import Summits.BirchSwinnertonDyer.BirchSwinnertonDyer.Theorems.PrintCf2SplitBadTwoCMPrimaryLocalPinning
import Literature.NumberTheory.EllipticCurves.ZpExtensionInertiaTorsionCyclotomicProofs
import Literature.NumberTheory.GaloisRepresentations.LocalGaloisGroupFrobeniusProofs
import HarnessLib

/-!
# Crux `PrintCf2.SplitBadTwoRankOneOfFacts` (item stmt-BirchSwinnertonDyer-20368), road α over the CM field:
# LOCAL FIXED POINTS of the CM summands at the primes above `2` — the dyadic value `#H⁰(K_v, E[𝔮^∞]) ∈ {2, 4}`

Cell `bsd-print-cf2`, width seat `bsd-line-cf2-p1-w2` g8; `--supports stmt-BirchSwinnertonDyer-20368` (helper). HONEST FRAMING: nothing
here closes a crux or a stub; BSD is not proved by any of this; no summit statement is proved by this seat. THEOREMS ONLY (no
definition, no named fact, no `sorry`). FILE 6 of the -w2 g8 pinning series (uses FILE 2 `…CMPrimaryLocalPinning`).

WHAT. `W/ℚ` elliptic with `j = −3375`, `K` a quadratic field with `θ² = −7`, `v ≠ v̄` the two places above `2`, `π ∈ End_K(E_K)` with
`π² = π − 2`, `ρ` EITHER `2`-adic root of `X² − X + 2`, `E[𝔮_ρ^∞] := (W.baseChange K).endEigenPrimaryTorsion 2 π ρ` (p646843; each summand
`≅ ℚ₂/ℤ₂`, levels `E[𝔮_ρ^∞][2^k]` cyclic of order `2^k`, p647665). For the local terms of road α's S3c₂ (control / leading term at the additive
bottom, Agboola §6 and Prop. 8.1: `#W*(K_𝔭)`, `#W*(K_{𝔭*})`), the local torsion of the named module at the primes above `2` is PINNED BETWEEN
`ℤ/2` AND `ℤ/4`, whatever the local type of the summand:
* `smul_eq_self_of_two_nsmul_eq_zero` — every `g ∈ Γ_K` fixes `E[𝔮_ρ^∞][2]` (the scalar of an automorphism on a group of order `2` is odd);
* `four_nsmul_eq_zero_of_smul_eq` — an element acting as a `2`-adic scalar `t` with `t − 1 ∉ 8ℤ₂` has all fixed points in `E[𝔮_ρ^∞][4]`;
* **`exists_mem_decomp_four_nsmul_eq_zero_of_smul_eq`** — some `δ ∈ GreenbergSelmer.decomp v` has all its fixed points in `E[𝔮_ρ^∞][4]`:
  in the unramified-twist case (FILE 2 (U)) a Frobenius `σ` (`exists_isFrobPow_holds`) acts as `±α` with `α − 1 ∉ 4ℤ₂` (`α(α − 1) = −2`),
  `α + 1 ∉ 8ℤ₂` (`(α + 1)(α − 2) = −4`); in the kernel-of-reduction case (FILE 2 (R)) an inertia element with `ε = 3`
  (`χ₂(I_𝔓) = ℤ₂ˣ` above a split prime, `ZpExtension.exists_mem_inertia_cyclotomicCharacter_eq_of_split`) acts as `±3`;
* **`natCard_eq_two_or_four_of_fixed`** — hence every subgroup `F ≤ E[𝔮_ρ^∞]` containing `E[𝔮_ρ^∞][2]` and fixed pointwise by
  `GreenbergSelmer.decomp v` — `H⁰(K_v, E[𝔮_ρ^∞])`, and a fortiori `H⁰(K, E[𝔮_ρ^∞])` — has `#F ∈ {2, 4}`.
The EXACT value (`2` or `4`) depends on the sign of the quadratic twist on `D_v`, i.e. on the `2`-adic class `[d]₂` (e.g. `4` on the
kernel-type summand iff the twist sign correlates with `ε ≡ 3 (mod 4)` on inertia); the exported datum of p640618 carries anonymous signs, so
only the bound is proved here. beyond-print theorem: no.

References: K. Rubin, LNM 1716 (1999) §2, §3 (Lemma 3.6 (ii), Cor. 3.17), Prop. 5.4; A. Agboola, Compositio 143 (2007) §6, Prop. 8.1;
[NeukirchANT1999] Ch. II (7.13).
-/

noncomputable section

open scoped Classical

set_option linter.dupNamespace false
set_option autoImplicit false

namespace Summit.BirchSwinnertonDyer.BirchSwinnertonDyer.Theorems.PrintCf2.CMPrimes

open WeierstrassCurve Literature.NumberTheory.EllipticCurves Literature.NumberTheory.GaloisRepresentations Field NumberField
  IsDedekindDomain

/-! ## §1 `2`-adic separations: `α ∓ 1`, `3 ∓ 1 ∉ 8ℤ₂` -/

section Padic

/-- `2 ∉ 8ℤ₂` and `4 ∉ 8ℤ₂` (norms). [folklore] -/
theorem two_pow_not_mem_span_eight {e : ℕ} (he : e < 3) :
    ((2 : ℤ_[2]) ^ e) ∉ (Ideal.span {(2 : ℤ_[2]) ^ 3} : Ideal ℤ_[2]) := by
  intro h
  have hle := (PadicInt.norm_le_pow_iff_mem_span_pow _ _).mpr h
  have h2 : ‖(2 : ℤ_[2])‖ = ((2 : ℕ) : ℝ) ^ (-(1 : ℤ)) := by
    have := PadicInt.norm_p (p := 2)
    rw [show ((2 : ℕ) : ℤ_[2]) = 2 by norm_cast] at this
    rw [this, zpow_neg, zpow_one]
  rw [norm_pow, h2, ← zpow_natCast, ← zpow_mul] at hle
  have hlt : ((2 : ℕ) : ℝ) ^ (-(3 : ℕ) : ℤ) < ((2 : ℕ) : ℝ) ^ (-(1 : ℤ) * (e : ℕ)) :=
    zpow_lt_zpow_right₀ (by norm_num) (by omega)
  exact absurd (lt_of_lt_of_le hlt hle) (lt_irrefl _)

/-- For a unit root `α` of `X² − X + 2`: `α − 1 ∉ 8ℤ₂` (`α(α − 1) = −2`) and `−α − 1 ∉ 8ℤ₂` (`(α + 1)(α − 2) = −4`). [folklore] -/
theorem unit_root_sub_one_not_mem_span_eight {α : ℤ_[2]ˣ} (hα : (α : ℤ_[2]) ^ 2 = (α : ℤ_[2]) - 2) (s : ℤ) (hs : s = 1 ∨ s = -1) :
    ((s : ℤ_[2]) * (α : ℤ_[2]) - 1) ∉ (Ideal.span {(2 : ℤ_[2]) ^ 3} : Ideal ℤ_[2]) := by
  intro h
  rcases hs with rfl | rfl
  · -- `8 ∣ α − 1 ⟹ 8 ∣ α(α − 1) = −2`
    have h' : ((α : ℤ_[2]) - 1) ∈ (Ideal.span {(2 : ℤ_[2]) ^ 3} : Ideal ℤ_[2]) := by push_cast at h; rwa [one_mul] at h
    have h2 : ((2 : ℤ_[2]) ^ 1) ∈ (Ideal.span {(2 : ℤ_[2]) ^ 3} : Ideal ℤ_[2]) := by
      have := Ideal.mul_mem_left _ (-(α : ℤ_[2])) h'
      have e : -(α : ℤ_[2]) * ((α : ℤ_[2]) - 1) = (2 : ℤ_[2]) ^ 1 := by linear_combination (-1 : ℤ_[2]) * hα
      rwa [e] at this
    exact two_pow_not_mem_span_eight (by norm_num) h2
  · -- `8 ∣ −α − 1 ⟹ 8 ∣ (α + 1)(α − 2) = −4`
    have h' : ((α : ℤ_[2]) + 1) ∈ (Ideal.span {(2 : ℤ_[2]) ^ 3} : Ideal ℤ_[2]) := by
      have := neg_mem h
      push_cast at this
      convert this using 1
      ring
    have h4 : ((2 : ℤ_[2]) ^ 2) ∈ (Ideal.span {(2 : ℤ_[2]) ^ 3} : Ideal ℤ_[2]) := by
      have := Ideal.mul_mem_left _ (2 - (α : ℤ_[2])) h'
      have e : (2 - (α : ℤ_[2])) * ((α : ℤ_[2]) + 1) = (2 : ℤ_[2]) ^ 2 := by linear_combination (-1 : ℤ_[2]) * hα
      rwa [e] at this
    exact two_pow_not_mem_span_eight (by norm_num) h4

/-- `3 − 1 = 2 ∉ 8ℤ₂` and `−3 − 1 = −4 ∉ 8ℤ₂`. [folklore] -/
theorem three_sub_one_not_mem_span_eight (s : ℤ) (hs : s = 1 ∨ s = -1) :
    ((s : ℤ_[2]) * 3 - 1) ∉ (Ideal.span {(2 : ℤ_[2]) ^ 3} : Ideal ℤ_[2]) := by
  intro h
  rcases hs with rfl | rfl
  · have e : ((1 : ℤ) : ℤ_[2]) * 3 - 1 = (2 : ℤ_[2]) ^ 1 := by push_cast; ring
    exact two_pow_not_mem_span_eight (by norm_num) (e ▸ h)
  · have e : (((-1 : ℤ) : ℤ_[2]) * 3 - 1) = -((2 : ℤ_[2]) ^ 2) := by push_cast; ring
    rw [e, Ideal.neg_mem_iff] at h
    exact two_pow_not_mem_span_eight (by norm_num) h

end Padic

/-! ## §2 Local fixed points of the CM summands at the primes above `2` -/

section Fixed

variable (W : WeierstrassCurve ℚ) [W.IsElliptic] (K : Type) [Field K] [NumberField K]

/-- **Every element of `Γ_K` fixes `E[𝔮_ρ^∞][2]`** (it acts on the cyclic group `E[𝔮_ρ^∞][2]` of order `2` by an integer scalar, which
must be odd since the action is by automorphisms). [cite: Rubin1999, §2 and Prop. 5.4] -/
theorem smul_eq_self_of_two_nsmul_eq_zero (hj : W.j = -3375) {θ : K} (hθ : θ ^ 2 = -7)
    (π : (W.baseChange K).endRing) (hrel : (π : AddMonoid.End (W.baseChange K).geomPoints) * π = π - 2)
    {ρ : ℤ_[2]} (hρ : ρ * ρ = ρ - 2) (g : absoluteGaloisGroup K) :
    ∀ x ∈ (W.baseChange K).endEigenPrimaryTorsion 2 π ρ, 2 • x = 0 → g • x = x := by
  obtain ⟨-, -, -, -, -, -, hgen, hscal⟩ := endEigenPrimaryTorsion_two_structure W hj K hθ π hrel hρ
  obtain ⟨N, hN⟩ := hscal g 1
  obtain ⟨g₁, hg₁M, hord, -⟩ := hgen 1
  simp only [pow_one] at hN hord
  have h2g : 2 • g₁ = 0 := by
    have := addOrderOf_nsmul_eq_zero g₁
    rwa [hord] at this
  -- `N` is odd
  have hodd : ¬ (2 : ℤ) ∣ N := by
    rintro ⟨m, rfl⟩
    have h0 : g • g₁ = 0 := by
      rw [hN g₁ hg₁M h2g, mul_comm, mul_zsmul, two_zsmul, ← two_nsmul, h2g, zsmul_zero]
    have : g₁ = 0 := by
      have := congrArg (g⁻¹ • ·) h0
      simpa only [inv_smul_smul, smul_zero] using this
    rw [this, addOrderOf_zero] at hord
    exact absurd hord (by norm_num)
  intro x hx h2
  rw [hN x hx h2]
  obtain ⟨m, hm⟩ : ∃ m : ℤ, N = 2 * m + 1 := by
    rcases Int.even_or_odd N with ⟨m, hm⟩ | ⟨m, hm⟩
    · exact absurd ⟨m, by rw [hm]; ring⟩ hodd
    · exact ⟨m, hm⟩
  rw [hm, add_zsmul, one_zsmul, mul_comm, mul_zsmul, two_zsmul, ← two_nsmul, h2, zsmul_zero, zero_add]

/-- **An element acting as a scalar `t` with `t − 1 ∉ 8ℤ₂` has all its fixed points in `E[𝔮_ρ^∞][4]`.** [folklore] -/
theorem four_nsmul_eq_zero_of_smul_eq (hj : W.j = -3375) {θ : K} (hθ : θ ^ 2 = -7)
    (π : (W.baseChange K).endRing) (hrel : (π : AddMonoid.End (W.baseChange K).geomPoints) * π = π - 2)
    {ρ : ℤ_[2]} (hρ : ρ * ρ = ρ - 2) (g : absoluteGaloisGroup K) {t : ℤ_[2]}
    (ht : (t - 1) ∉ (Ideal.span {(2 : ℤ_[2]) ^ 3} : Ideal ℤ_[2]))
    (h : ∀ (k : ℕ), ∀ x ∈ (W.baseChange K).endEigenPrimaryTorsion 2 π ρ, 2 ^ k • x = 0 →
      ∀ N : ℤ, ((N : ℤ_[2]) - t) ∈ (Ideal.span {(2 : ℤ_[2]) ^ k} : Ideal ℤ_[2]) → g • x = N • x)
    {x : (W.baseChange K).geomPrimaryTorsion 2} (hx : x ∈ (W.baseChange K).endEigenPrimaryTorsion 2 π ρ) (hfix : g • x = x) :
    4 • x = 0 := by
  have _ := hj; have _ := hθ; have _ := hrel; have _ := hρ
  obtain ⟨m, hm⟩ : ∃ m : ℕ, 2 ^ m • x = 0 := by
    obtain ⟨m, hm⟩ := (AddCommGroup.mem_primaryComponent).mp x.2
    exact ⟨m, Subtype.ext (by rw [AddSubmonoidClass.coe_nsmul, ZeroMemClass.coe_zero]; exact hm)⟩
  obtain ⟨j, -, hj'⟩ := (Nat.dvd_prime_pow Nat.prime_two).mp (addOrderOf_dvd_of_nsmul_eq_zero hm)
  have hxj : 2 ^ j • x = 0 := hj' ▸ addOrderOf_nsmul_eq_zero x
  by_cases hj3 : j ≤ 2
  · have : addOrderOf x ∣ 4 := by rw [hj', show (4 : ℕ) = 2 ^ 2 by norm_num]; exact pow_dvd_pow 2 hj3
    exact addOrderOf_dvd_iff_nsmul_eq_zero.mp this
  · exfalso
    obtain ⟨N, hN⟩ := exists_int_sub_mem_span (p := 2) t j
    have hgx : g • x = N • x := h j x hx hxj N hN
    rw [hfix] at hgx
    have hdvd : (addOrderOf x : ℤ) ∣ (N - 1) :=
      addOrderOf_dvd_iff_zsmul_eq_zero.mpr (by rw [sub_smul, one_smul, ← hgx, sub_self])
    rw [hj'] at hdvd
    push_cast at hdvd
    have hmem := (intCast_mem_span_two_iff_dvd (N - 1) j).mpr hdvd
    have ht' : t - 1 ∈ (Ideal.span {(2 : ℤ_[2]) ^ j} : Ideal ℤ_[2]) := by
      have : t - 1 = ((N - 1 : ℤ) : ℤ_[2]) - ((N : ℤ_[2]) - t) := by push_cast; ring
      rw [this]
      exact Ideal.sub_mem _ hmem hN
    exact ht (Ideal.span_singleton_le_span_singleton.mpr (pow_dvd_pow _ (by omega)) ht')

/-- **LOCAL FIXED POINTS AT THE PRIMES ABOVE `2` LIE IN `E[𝔮_ρ^∞][4]`.** `W/ℚ` elliptic, `j = −3375`, `[K:ℚ] = 2` with `θ² = −7`,
`v ≠ v̄` the two places above `2`, `π² = π − 2`, `ρ² = ρ − 2` (EITHER root, EITHER local type): some element `δ` of the decomposition
group `GreenbergSelmer.decomp v` has all its fixed points on `E[𝔮_ρ^∞]` inside `E[𝔮_ρ^∞][4]` — a Frobenius acting as `±α` with
`α − 1 ∉ 4ℤ₂`, `α + 1 ∉ 8ℤ₂` in the unramified-twist case, an inertia element with `ε = 3` acting as `±3` in the kernel-of-reduction case
(`χ₂(I_𝔓) = ℤ₂ˣ` above a split prime, `exists_mem_inertia_cyclotomicCharacter_eq_of_split`). Hence `H⁰(K_v, E[𝔮_ρ^∞]) ⊆ E[𝔮_ρ^∞][4]`.
[cite: Rubin1999, §3 Lemma 3.6 (ii) and Cor. 3.17] [cite: NeukirchANT1999, Ch. II (7.13)] -/
theorem exists_mem_decomp_four_nsmul_eq_zero_of_smul_eq (hj : W.j = -3375) (hK2 : Module.finrank ℚ K = 2) {θ : K}
    (hθ : θ ^ 2 = -7) (π : (W.baseChange K).endRing) (hrel : (π : AddMonoid.End (W.baseChange K).geomPoints) * π = π - 2)
    {ρ : ℤ_[2]} (hρ : ρ * ρ = ρ - 2) {v vbar : HeightOneSpectrum (𝓞 K)}
    (hv : ((2 : ℕ) : 𝓞 K) ∈ v.asIdeal) (hvbar : ((2 : ℕ) : 𝓞 K) ∈ vbar.asIdeal) (hne : vbar ≠ v) :
    ∃ δ ∈ GreenbergSelmer.decomp v, ∀ x ∈ (W.baseChange K).endEigenPrimaryTorsion 2 π ρ, δ • x = x → 4 • x = 0 := by
  haveI : Fact (Nat.Prime 2) := ⟨Nat.prime_two⟩
  obtain ⟨ρ₁, ρ₂, α, hρρ, hα, -, hU, hR, -⟩ :=
    endEigenPrimaryTorsion_two_localTypes W K hj hθ π hrel hρ v hv (inertiaDeg_eq_one_of_ne_two K hK2 hv hvbar hne)
  have hα' : (α : ℤ_[2]) ^ 2 = (α : ℤ_[2]) - 2 := hα
  rcases hρρ with ⟨rfl, -⟩ | ⟨-, rfl⟩
  · -- unramified-twist type: a Frobenius
    obtain ⟨σ, hσ⟩ := exists_isFrobPow_holds (F := v.adicCompletion K) 1
    obtain ⟨s, hs, h⟩ := hU σ 1 (by exact_mod_cast hσ)
    simp only [pow_one] at h
    refine ⟨absGaloisRestrict K (v.adicCompletion K) σ, ⟨σ, rfl⟩, fun x hx hfix ↦ ?_⟩
    exact four_nsmul_eq_zero_of_smul_eq W K hj hθ π hrel hρ _ (unit_root_sub_one_not_mem_span_eight hα' s hs) h hx hfix
  · -- kernel-of-reduction type: an inertia element with `ε = 3`
    have hu3 : IsUnit ((3 : ℤ) : ℤ_[2]) := by
      rw [PadicInt.isUnit_iff]
      refine le_antisymm (PadicInt.norm_le_one _) (not_lt.mp fun hlt ↦ ?_)
      have h3 : (2 : ℤ) ∣ 3 := by exact_mod_cast (PadicInt.norm_int_lt_one_iff_dvd (p := 2) 3).mp hlt
      omega
    obtain ⟨τ, hτI, hτχ⟩ := ZpExtension.exists_mem_inertia_cyclotomicCharacter_eq_of_split hK2 hvbar hv hne.symm
      (adicCompletionPrime_mem_primesAbove K v) hu3.unit
    rw [inertia_adicCompletionPrime_eq_map_absInertia K v, Subgroup.mem_map] at hτI
    obtain ⟨σ, hσI, hστ⟩ := hτI
    have hτχ' : GaloisRep.cyclotomicCharacter K 2 (absGaloisRestrict K (v.adicCompletion K) σ) = hu3.unit := by
      rw [← hτχ]; exact congrArg _ hστ
    obtain ⟨s, hs, h⟩ := hR σ 0 (by exact_mod_cast (isFrobPow_zero_iff_mem_absInertia.mpr hσI))
    simp only [pow_zero, mul_one, hτχ', IsUnit.unit_spec, Int.cast_ofNat] at h
    refine ⟨absGaloisRestrict K (v.adicCompletion K) σ, ⟨σ, rfl⟩, fun x hx hfix ↦ ?_⟩
    exact four_nsmul_eq_zero_of_smul_eq W K hj hθ π hrel hρ _ (three_sub_one_not_mem_span_eight s hs) h hx hfix

/-- **`#H⁰(K_v, E[𝔮_ρ^∞]) ∈ {2, 4}`** — the dyadic value. In the same setting, every subgroup `F ≤ E[𝔮_ρ^∞]` containing `E[𝔮_ρ^∞][2]` and fixed
pointwise by `GreenbergSelmer.decomp v` (e.g. `H⁰(K_v, W*)`, `H⁰(K, W*)`) has `#F = 2` or `#F = 4`: `E[𝔮_ρ^∞][2] ≤ F ≤ E[𝔮_ρ^∞][4]`
(`smul_eq_self_of_two_nsmul_eq_zero`, `exists_mem_decomp_four_nsmul_eq_zero_of_smul_eq`) and the levels have orders `2`, `4`.
[cite: Rubin1999, §2 and Prop. 5.4] [cite: Agboola2007, §6 and Prop. 8.1] -/
theorem natCard_eq_two_or_four_of_fixed (hj : W.j = -3375) (hK2 : Module.finrank ℚ K = 2) {θ : K} (hθ : θ ^ 2 = -7)
    (π : (W.baseChange K).endRing) (hrel : (π : AddMonoid.End (W.baseChange K).geomPoints) * π = π - 2)
    {ρ : ℤ_[2]} (hρ : ρ * ρ = ρ - 2) {v vbar : HeightOneSpectrum (𝓞 K)}
    (hv : ((2 : ℕ) : 𝓞 K) ∈ v.asIdeal) (hvbar : ((2 : ℕ) : 𝓞 K) ∈ vbar.asIdeal) (hne : vbar ≠ v)
    (F : AddSubgroup ((W.baseChange K).geomPrimaryTorsion 2)) (hF : F ≤ (W.baseChange K).endEigenPrimaryTorsion 2 π ρ)
    (h2 : ∀ x ∈ (W.baseChange K).endEigenPrimaryTorsion 2 π ρ, 2 • x = 0 → x ∈ F)
    (hfix : ∀ δ ∈ GreenbergSelmer.decomp v, ∀ x ∈ F, δ • x = x) : Nat.card F = 2 ∨ Nat.card F = 4 := by
  obtain ⟨-, -, -, -, -, hcard, -, -⟩ := endEigenPrimaryTorsion_two_structure W hj K hθ π hrel hρ
  obtain ⟨δ, hδ, h4⟩ := exists_mem_decomp_four_nsmul_eq_zero_of_smul_eq W K hj hK2 hθ π hrel hρ hv hvbar hne
  set M := (W.baseChange K).endEigenPrimaryTorsion 2 π ρ
  have hle4 : F ≤ M ⊓ AddSubgroup.torsionBy _ (2 ^ 2 : ℕ) := fun x hx ↦
    ⟨hF hx, AddSubgroup.torsionBy.nsmul_iff.mpr (by rw [show (2 ^ 2 : ℕ) = 4 by norm_num]; exact h4 x (hF hx) (hfix δ hδ x hx))⟩
  have hge2 : M ⊓ AddSubgroup.torsionBy _ (2 ^ 1 : ℕ) ≤ F := fun x hx ↦ by
    refine h2 x hx.1 ?_
    have := AddSubgroup.torsionBy.nsmul_iff.mp hx.2
    rwa [pow_one] at this
  haveI : Finite ↥(M ⊓ AddSubgroup.torsionBy _ (2 ^ 2 : ℕ)) := Nat.finite_of_card_ne_zero (by rw [hcard 2]; norm_num)
  have hdvd4 : Nat.card F ∣ 2 ^ 2 := hcard 2 ▸ AddSubgroup.card_dvd_of_le hle4
  haveI : Finite F := Finite.of_injective _ (AddSubgroup.inclusion_injective hle4)
  have hdvd2 : 2 ^ 1 ∣ Nat.card F := hcard 1 ▸ AddSubgroup.card_dvd_of_le hge2
  obtain ⟨i, hi, hFi⟩ := (Nat.dvd_prime_pow Nat.prime_two).mp hdvd4
  rw [hFi] at hdvd2 ⊢
  have hi1 : 1 ≤ i := (Nat.pow_dvd_pow_iff_le_right (by norm_num)).mp hdvd2
  interval_cases i
  · exact Or.inl rfl
  · exact Or.inr rfl

end Fixed

end Summit.BirchSwinnertonDyer.BirchSwinnertonDyer.Theorems.PrintCf2.CMPrimes

end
==================================================
_Required work_. Each line of the data above that contains the string "NumberTheory" should be counted; give only the total.

_Answer to this problem_. 3